▸ PROBLEM TO SOLVE: Gather every line in the records below that contains the word "hlogm".

▸ EXTRACTED INFORMATION:
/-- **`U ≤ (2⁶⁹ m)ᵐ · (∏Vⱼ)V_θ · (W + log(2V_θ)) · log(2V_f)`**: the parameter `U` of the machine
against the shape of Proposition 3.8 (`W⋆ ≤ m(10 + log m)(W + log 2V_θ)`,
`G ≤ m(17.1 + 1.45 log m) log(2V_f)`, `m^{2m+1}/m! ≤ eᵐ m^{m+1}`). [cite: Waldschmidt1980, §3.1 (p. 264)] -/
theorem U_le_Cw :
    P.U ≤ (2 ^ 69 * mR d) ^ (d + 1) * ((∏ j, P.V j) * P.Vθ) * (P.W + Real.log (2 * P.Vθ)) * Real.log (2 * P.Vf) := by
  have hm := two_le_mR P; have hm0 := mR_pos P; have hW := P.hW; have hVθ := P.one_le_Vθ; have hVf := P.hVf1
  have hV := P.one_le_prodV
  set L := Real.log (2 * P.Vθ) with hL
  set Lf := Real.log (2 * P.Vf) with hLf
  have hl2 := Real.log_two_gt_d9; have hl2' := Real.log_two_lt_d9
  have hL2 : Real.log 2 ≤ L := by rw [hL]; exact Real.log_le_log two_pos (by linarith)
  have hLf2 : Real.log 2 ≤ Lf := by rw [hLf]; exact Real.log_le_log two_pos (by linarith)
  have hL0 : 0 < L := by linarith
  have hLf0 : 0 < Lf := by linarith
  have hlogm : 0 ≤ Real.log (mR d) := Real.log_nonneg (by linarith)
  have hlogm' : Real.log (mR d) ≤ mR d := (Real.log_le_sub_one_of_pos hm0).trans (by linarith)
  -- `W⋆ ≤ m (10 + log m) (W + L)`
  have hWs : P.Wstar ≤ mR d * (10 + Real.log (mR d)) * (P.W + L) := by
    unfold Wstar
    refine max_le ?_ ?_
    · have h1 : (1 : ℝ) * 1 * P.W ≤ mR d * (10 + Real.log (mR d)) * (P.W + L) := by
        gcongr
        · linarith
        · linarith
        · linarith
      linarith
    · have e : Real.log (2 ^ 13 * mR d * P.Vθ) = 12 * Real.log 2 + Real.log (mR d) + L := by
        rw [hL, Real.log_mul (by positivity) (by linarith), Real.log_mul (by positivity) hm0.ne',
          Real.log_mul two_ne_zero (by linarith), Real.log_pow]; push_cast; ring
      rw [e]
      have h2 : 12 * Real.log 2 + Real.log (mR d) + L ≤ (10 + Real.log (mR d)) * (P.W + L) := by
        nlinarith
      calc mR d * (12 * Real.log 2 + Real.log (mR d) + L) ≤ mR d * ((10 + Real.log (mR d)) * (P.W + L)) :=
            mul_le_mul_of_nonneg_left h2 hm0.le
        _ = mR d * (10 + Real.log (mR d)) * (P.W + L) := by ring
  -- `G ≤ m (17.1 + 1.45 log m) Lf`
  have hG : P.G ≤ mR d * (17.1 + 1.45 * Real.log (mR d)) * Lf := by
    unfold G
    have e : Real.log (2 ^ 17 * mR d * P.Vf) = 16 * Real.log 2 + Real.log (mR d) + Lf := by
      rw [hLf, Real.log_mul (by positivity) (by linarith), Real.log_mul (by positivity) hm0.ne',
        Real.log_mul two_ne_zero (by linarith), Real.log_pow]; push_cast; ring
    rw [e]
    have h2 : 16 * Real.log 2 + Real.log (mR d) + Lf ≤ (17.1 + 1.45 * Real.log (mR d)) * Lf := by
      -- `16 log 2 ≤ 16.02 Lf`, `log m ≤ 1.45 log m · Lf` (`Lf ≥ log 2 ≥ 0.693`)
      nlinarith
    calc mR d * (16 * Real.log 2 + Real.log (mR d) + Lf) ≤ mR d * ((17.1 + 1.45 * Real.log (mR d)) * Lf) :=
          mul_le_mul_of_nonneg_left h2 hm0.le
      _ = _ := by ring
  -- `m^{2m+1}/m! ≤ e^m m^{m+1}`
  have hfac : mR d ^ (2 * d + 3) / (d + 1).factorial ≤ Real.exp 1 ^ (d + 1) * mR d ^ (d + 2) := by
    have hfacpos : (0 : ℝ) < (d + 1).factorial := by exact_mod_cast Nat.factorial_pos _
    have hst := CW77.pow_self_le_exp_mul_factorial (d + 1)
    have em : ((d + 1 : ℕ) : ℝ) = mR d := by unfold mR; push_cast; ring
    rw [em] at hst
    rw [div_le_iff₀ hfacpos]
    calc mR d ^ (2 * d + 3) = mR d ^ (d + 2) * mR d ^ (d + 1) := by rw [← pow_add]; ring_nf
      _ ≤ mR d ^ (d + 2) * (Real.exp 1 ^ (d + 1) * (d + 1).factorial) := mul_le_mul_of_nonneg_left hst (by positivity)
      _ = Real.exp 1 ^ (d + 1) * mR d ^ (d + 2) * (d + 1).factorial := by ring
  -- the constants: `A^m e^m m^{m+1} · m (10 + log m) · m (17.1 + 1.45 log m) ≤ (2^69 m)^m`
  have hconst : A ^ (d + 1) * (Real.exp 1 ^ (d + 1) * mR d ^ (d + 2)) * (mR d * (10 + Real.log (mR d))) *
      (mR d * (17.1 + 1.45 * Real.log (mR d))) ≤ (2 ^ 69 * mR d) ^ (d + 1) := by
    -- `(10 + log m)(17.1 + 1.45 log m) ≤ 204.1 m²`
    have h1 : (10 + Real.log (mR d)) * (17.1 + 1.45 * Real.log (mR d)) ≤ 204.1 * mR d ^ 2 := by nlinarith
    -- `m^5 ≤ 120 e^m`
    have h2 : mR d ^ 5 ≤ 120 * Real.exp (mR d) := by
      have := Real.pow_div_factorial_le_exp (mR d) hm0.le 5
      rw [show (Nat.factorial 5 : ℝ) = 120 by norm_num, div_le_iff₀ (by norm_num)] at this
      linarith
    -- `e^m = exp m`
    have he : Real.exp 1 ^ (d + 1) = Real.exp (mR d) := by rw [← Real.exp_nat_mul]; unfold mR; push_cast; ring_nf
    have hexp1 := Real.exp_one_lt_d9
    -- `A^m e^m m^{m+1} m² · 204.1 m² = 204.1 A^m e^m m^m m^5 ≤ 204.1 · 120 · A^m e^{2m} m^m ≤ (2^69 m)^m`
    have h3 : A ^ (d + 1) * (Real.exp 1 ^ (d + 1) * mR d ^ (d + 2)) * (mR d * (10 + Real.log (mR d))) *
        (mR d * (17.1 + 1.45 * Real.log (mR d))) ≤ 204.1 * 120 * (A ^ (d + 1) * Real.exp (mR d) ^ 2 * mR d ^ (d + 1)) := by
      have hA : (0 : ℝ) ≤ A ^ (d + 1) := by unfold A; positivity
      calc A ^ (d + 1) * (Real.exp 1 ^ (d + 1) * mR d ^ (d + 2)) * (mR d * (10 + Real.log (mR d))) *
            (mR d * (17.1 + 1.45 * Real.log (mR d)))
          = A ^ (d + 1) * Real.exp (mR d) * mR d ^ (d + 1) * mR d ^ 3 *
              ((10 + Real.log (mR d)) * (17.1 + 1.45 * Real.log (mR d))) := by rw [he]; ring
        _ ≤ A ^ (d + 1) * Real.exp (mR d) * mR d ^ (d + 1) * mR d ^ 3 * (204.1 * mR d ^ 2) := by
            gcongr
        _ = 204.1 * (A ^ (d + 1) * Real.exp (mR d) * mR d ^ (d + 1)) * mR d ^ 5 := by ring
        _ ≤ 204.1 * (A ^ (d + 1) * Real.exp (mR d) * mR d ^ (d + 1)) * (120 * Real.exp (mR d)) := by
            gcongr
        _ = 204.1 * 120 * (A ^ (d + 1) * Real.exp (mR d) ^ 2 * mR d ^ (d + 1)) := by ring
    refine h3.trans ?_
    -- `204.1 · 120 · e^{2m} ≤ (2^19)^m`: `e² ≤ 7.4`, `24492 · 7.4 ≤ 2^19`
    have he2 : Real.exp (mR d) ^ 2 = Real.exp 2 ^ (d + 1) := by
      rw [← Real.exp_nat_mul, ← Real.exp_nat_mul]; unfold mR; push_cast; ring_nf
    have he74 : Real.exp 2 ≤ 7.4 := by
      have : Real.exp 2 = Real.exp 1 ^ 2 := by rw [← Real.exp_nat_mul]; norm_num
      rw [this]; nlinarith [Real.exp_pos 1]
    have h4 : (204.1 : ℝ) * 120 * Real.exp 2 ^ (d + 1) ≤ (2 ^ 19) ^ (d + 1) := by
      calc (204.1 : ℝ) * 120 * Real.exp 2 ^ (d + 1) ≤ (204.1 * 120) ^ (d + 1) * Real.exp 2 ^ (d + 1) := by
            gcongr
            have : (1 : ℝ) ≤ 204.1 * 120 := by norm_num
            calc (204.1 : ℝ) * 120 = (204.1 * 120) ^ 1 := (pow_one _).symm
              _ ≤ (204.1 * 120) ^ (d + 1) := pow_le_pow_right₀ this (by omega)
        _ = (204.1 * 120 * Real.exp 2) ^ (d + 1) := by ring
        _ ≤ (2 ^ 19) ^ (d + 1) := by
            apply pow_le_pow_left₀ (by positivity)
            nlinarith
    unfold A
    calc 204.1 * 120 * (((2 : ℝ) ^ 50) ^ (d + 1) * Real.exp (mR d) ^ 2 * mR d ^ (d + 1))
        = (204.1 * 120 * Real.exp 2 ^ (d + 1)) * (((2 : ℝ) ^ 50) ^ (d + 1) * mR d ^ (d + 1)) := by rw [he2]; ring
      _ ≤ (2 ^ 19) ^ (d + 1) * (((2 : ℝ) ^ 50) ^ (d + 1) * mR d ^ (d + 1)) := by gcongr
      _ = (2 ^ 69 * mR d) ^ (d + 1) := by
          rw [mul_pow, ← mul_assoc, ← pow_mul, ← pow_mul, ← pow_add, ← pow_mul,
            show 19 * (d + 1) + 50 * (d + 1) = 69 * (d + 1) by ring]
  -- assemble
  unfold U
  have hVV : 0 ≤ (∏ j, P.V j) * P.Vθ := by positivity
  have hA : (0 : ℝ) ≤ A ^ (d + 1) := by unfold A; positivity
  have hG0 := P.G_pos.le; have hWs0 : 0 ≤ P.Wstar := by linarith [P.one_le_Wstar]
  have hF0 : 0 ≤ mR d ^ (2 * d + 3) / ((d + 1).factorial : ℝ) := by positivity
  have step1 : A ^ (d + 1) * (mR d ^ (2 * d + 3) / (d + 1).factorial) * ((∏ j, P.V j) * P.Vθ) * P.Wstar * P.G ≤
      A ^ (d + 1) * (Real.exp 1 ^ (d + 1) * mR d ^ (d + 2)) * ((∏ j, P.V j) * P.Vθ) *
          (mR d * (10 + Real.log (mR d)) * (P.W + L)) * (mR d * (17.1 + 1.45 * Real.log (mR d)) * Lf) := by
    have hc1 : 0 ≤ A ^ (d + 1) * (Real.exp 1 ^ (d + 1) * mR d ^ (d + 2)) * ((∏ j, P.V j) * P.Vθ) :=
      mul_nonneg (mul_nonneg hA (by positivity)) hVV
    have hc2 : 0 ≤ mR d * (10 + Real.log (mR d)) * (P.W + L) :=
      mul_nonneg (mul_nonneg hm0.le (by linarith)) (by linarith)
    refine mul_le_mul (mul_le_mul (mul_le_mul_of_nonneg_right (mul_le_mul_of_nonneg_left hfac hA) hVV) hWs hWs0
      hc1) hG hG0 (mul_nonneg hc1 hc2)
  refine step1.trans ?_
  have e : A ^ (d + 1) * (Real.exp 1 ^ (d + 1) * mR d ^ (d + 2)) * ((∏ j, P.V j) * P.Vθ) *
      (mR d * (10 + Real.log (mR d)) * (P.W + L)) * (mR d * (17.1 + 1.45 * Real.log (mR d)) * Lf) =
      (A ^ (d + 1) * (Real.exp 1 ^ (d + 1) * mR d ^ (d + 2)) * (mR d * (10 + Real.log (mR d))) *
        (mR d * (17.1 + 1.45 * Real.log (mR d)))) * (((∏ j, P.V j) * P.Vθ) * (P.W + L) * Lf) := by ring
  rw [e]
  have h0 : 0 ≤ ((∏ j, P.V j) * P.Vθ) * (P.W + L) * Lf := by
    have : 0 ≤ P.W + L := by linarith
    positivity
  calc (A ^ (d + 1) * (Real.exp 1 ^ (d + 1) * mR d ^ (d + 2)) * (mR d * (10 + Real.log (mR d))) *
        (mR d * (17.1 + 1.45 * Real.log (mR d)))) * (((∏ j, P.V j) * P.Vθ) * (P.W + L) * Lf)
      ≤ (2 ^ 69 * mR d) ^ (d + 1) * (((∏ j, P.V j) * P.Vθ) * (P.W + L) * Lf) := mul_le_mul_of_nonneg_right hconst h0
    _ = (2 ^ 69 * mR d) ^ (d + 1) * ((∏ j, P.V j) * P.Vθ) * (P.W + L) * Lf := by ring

▸ TASK OUTPUT:
  have hlogm : 0 ≤ Real.log (mR d) := Real.log_nonneg (by linarith)
  have hlogm' : Real.log (mR d) ≤ mR d := (Real.log_le_sub_one_of_pos hm0).trans (by linarith)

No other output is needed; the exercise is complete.